Design the black box given below.
![](https://d2beiqkhq929f0.cloudfront.net/public_assets/assets/000/049/706/original/upload_12642168ad7c6f4565a272c5cc8124f4.png?1695238464)
Your task is to determine how to store data in the memory so that you are able to:
* find entries quickly &
* support updates
## Points during questionnaire
* Facebook manually manages sharding in its UserDB which is a MySQL database instance.
* Manual Sharding involves adding a machine, data migration when a new machine is added, consistent hashing while adding a new shard, and if a machine goes down, it has to be handled manually.
* JavaScript developers generally deal with Document DBs pretty easily. JS developers work with JSON objects quite often. Since records in Document DBs are pretty similar to JSON objects, JS Developers find it easy to start with.
* SQL databases are enough to handle small to medium sized companies. If you start a company, design the database using SQL databases. Scaler still runs on (free) MySQL DB and it works perfectly fine. NoSQL is only needed beyond a certain scale.
* ACID is not built-in in NoSQL DBs. It is possible to build ACID on top of NoSQL, however consistency should not be confused with ACID.

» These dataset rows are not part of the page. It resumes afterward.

import Summits.QuantumFields.YangMills.Theorems.LuscherReductionDressedRitzOfExcitedPlateau
import Summits.QuantumFields.YangMills.Theorems.LuscherReductionRunningReductionKTPhysSpace
import Summits.QuantumFields.YangMills.Theorems.LuscherReductionRunningReductionExplicitNoIntruderCostume
import HarnessLib

/-!
# Route `LuscherReduction`, item `DressedRitz` (stmt-QuantumFields-20205) — reduction chain, file 4: the cut in OPERATOR LANGUAGE —
# `OperatorPlateauAt k → OrthoPlateauAt k → ExcitedPlateauAt k → DressedRitzAt k`, and the route decl from `∀ k, OperatorPlateauAt k`

Support module of the `FemtoTransferGap` group (fleet service by seat ym-infvol-p2 g6; route `LuscherReduction`, femto rung R2b1; bears on the
crux child `DressedRitz` = stmt-QuantumFields-20205 of RED stmt-QuantumFields-19978).  CONTENT = §0, §1, §3 of the planner's crux workfile
`Summits/QuantumFields/YangMills/Cruxes/RunningReduction/Lines/OperatorPlateau.lean` (rev 2, seat ym-cruxidea-19978-1 GEN 6; kernel-checked there,
farm rc 0) RE-HOMED on the Theorems side LEVEL BY LEVEL (cuts ↦ their `k`-slices `OpPlat.OrthoPlateauAt k`, `OpPlat.OperatorPlateauAt k`,
`KTGen.ExcitedPlateauAt k` and the objects `OpPlat.ins`, `OpPlat.PlateauClauses` of `…DressedRitzPlateauDefs.lean`; proofs VERBATIM minus the
leading `intro k`).

WHAT CHANGES FOR THE PROVER.  `ExcitedPlateauAt k` asks for `k` physical UNIT vectors `w_i` with Hilbert-space clauses (x1)–(x7).  The natural
witnesses are `w_i = u_i/‖u_i‖` with `u_i ⟂ Ω` EXACTLY — e.g. `u_i = (O_i − ⟨O_i⟩_Ω)·Ω` for gauge-invariant zero-flux INSERTIONS `O_i` (smeared ∕
flowed loop functionals) and the vacuum `Ω`.  `OrthoPlateauAt k` is `ExcitedPlateauAt k` rewritten HOMOGENEOUSLY in un-normalised vectors `u_i ⟂ φ`
(clauses `PlateauClauses` (o0)–(o7): every quantity is one of the five vacuum-sector numbers `n_i = ‖u_i‖²`, `⟨u_i,u_l⟩`, `d_il = ⟨u_i, K_β u_l⟩`,
`‖K_β u_i‖² = ⟨u_i, K_β² u_i⟩`), and `OperatorPlateauAt k` is the same with `u_i := ins φ O_i` produced from insertions.  Every normalisation, the
Rayleigh quotients, the residual identity `‖Kw − ⟨w,Kw⟩w‖² = (‖Ku‖²‖u‖² − ⟨u,Ku⟩²)/‖u‖⁴` and clause (x3) (EXACT: `⟨φ, u_i⟩ = 0`) are discharged here
once.  What is left to the prover of item 20205 is the RG estimate of the slab expectations behind these numbers in the femto window, uniformly in the
slab length — the XL content.

* §0 raw helpers (`isPhys_mul/sub/div`, `l2_smul_smul`, `qform_smul_smul`; `l2_smul_right` is the tree's, `…ExplicitNoIntruderCostume`); §1 `ins_eq`, `ins_div`, `isPhys_ins`,
  `l2_vac_ins : ⟨φ, ins φ O⟩ = 0` (`‖φ‖ = 1`).
* §3 `residual_normSq`; ★★ `excitedPlateauAt_of_orthoPlateauAt`; `orthoPlateauAt_of_operatorPlateauAt`; ★★ `excitedPlateauAt_of_operatorPlateauAt`;
  `dressedRitzAt_of_orthoPlateauAt`, ★ `dressedRitzAt_of_operatorPlateauAt : OperatorPlateauAt k → DressedRitzAt k`.
* §4 ★★ `dressedRitz_of_operatorPlateau : (∀ k, OperatorPlateauAt k) → Theses.LuscherReduction.DressedRitz` (item 20205 BY NAME) and
  `dressedRitz_of_orthoPlateau`.
Non-vacuity (`RunningReduction → ∀ k, OperatorPlateauAt k`): companion file `…DressedRitzPlateauCertificates.lean`.

HONEST FRAMING: fixed-lattice linear algebra on the femto rung R2b1; it re-expresses item 20205's typed cut in the variables a constructive-QFT prover
controls, proves no estimate, and has no bearing on infinite volume, the continuum limit or the Clay mass gap.  References: M. Lüscher, NPB 219
(1983) 233 [cite: Luscher1983, §3]; Lüscher–Wolff, NPB 339 (1990) 222 (GEVP ∕ operator bases) [cite: LuscherWolff1990]; Reed–Simon IV, Thm. XIII.1
[cite: ReedSimonIV1978, Thm. XIII.1].
-/

set_option autoImplicit false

* ACID features can be implemented on top of NoSQL by maintaining a central shard machine and channeling all write operations through it. Write operations can be performed only after acquiring the write lock from the central shard machine. Hence, atomicity and isolation can be ensured through this system.
* **Atomicity and Isolation** are different from **Consistency**.
**How a transaction is carried out between two bank accounts and how actually it is rolled back in case of failure?**
**Ans:** Such a transaction between two bank accounts has states. For example, let A transfers 1000 INR to B. When money has been deducted from As account, the transaction goes to **send_initiated** state (just a term). In case of successful transfer, the state of the As transaction is changed to **send_completed.**
However, lets say due to some internal problem, money did not get deposited into Bs account. In such a case, the transaction on A's side is rolled back and 1000 INR is again added to As bank balance. This is how it is rolled back. You may have seen that money comes back after 1-2 days. This is because the bank re-attempts the money transfer. However, if there is a permanent failure, the transaction on As side is rolled back.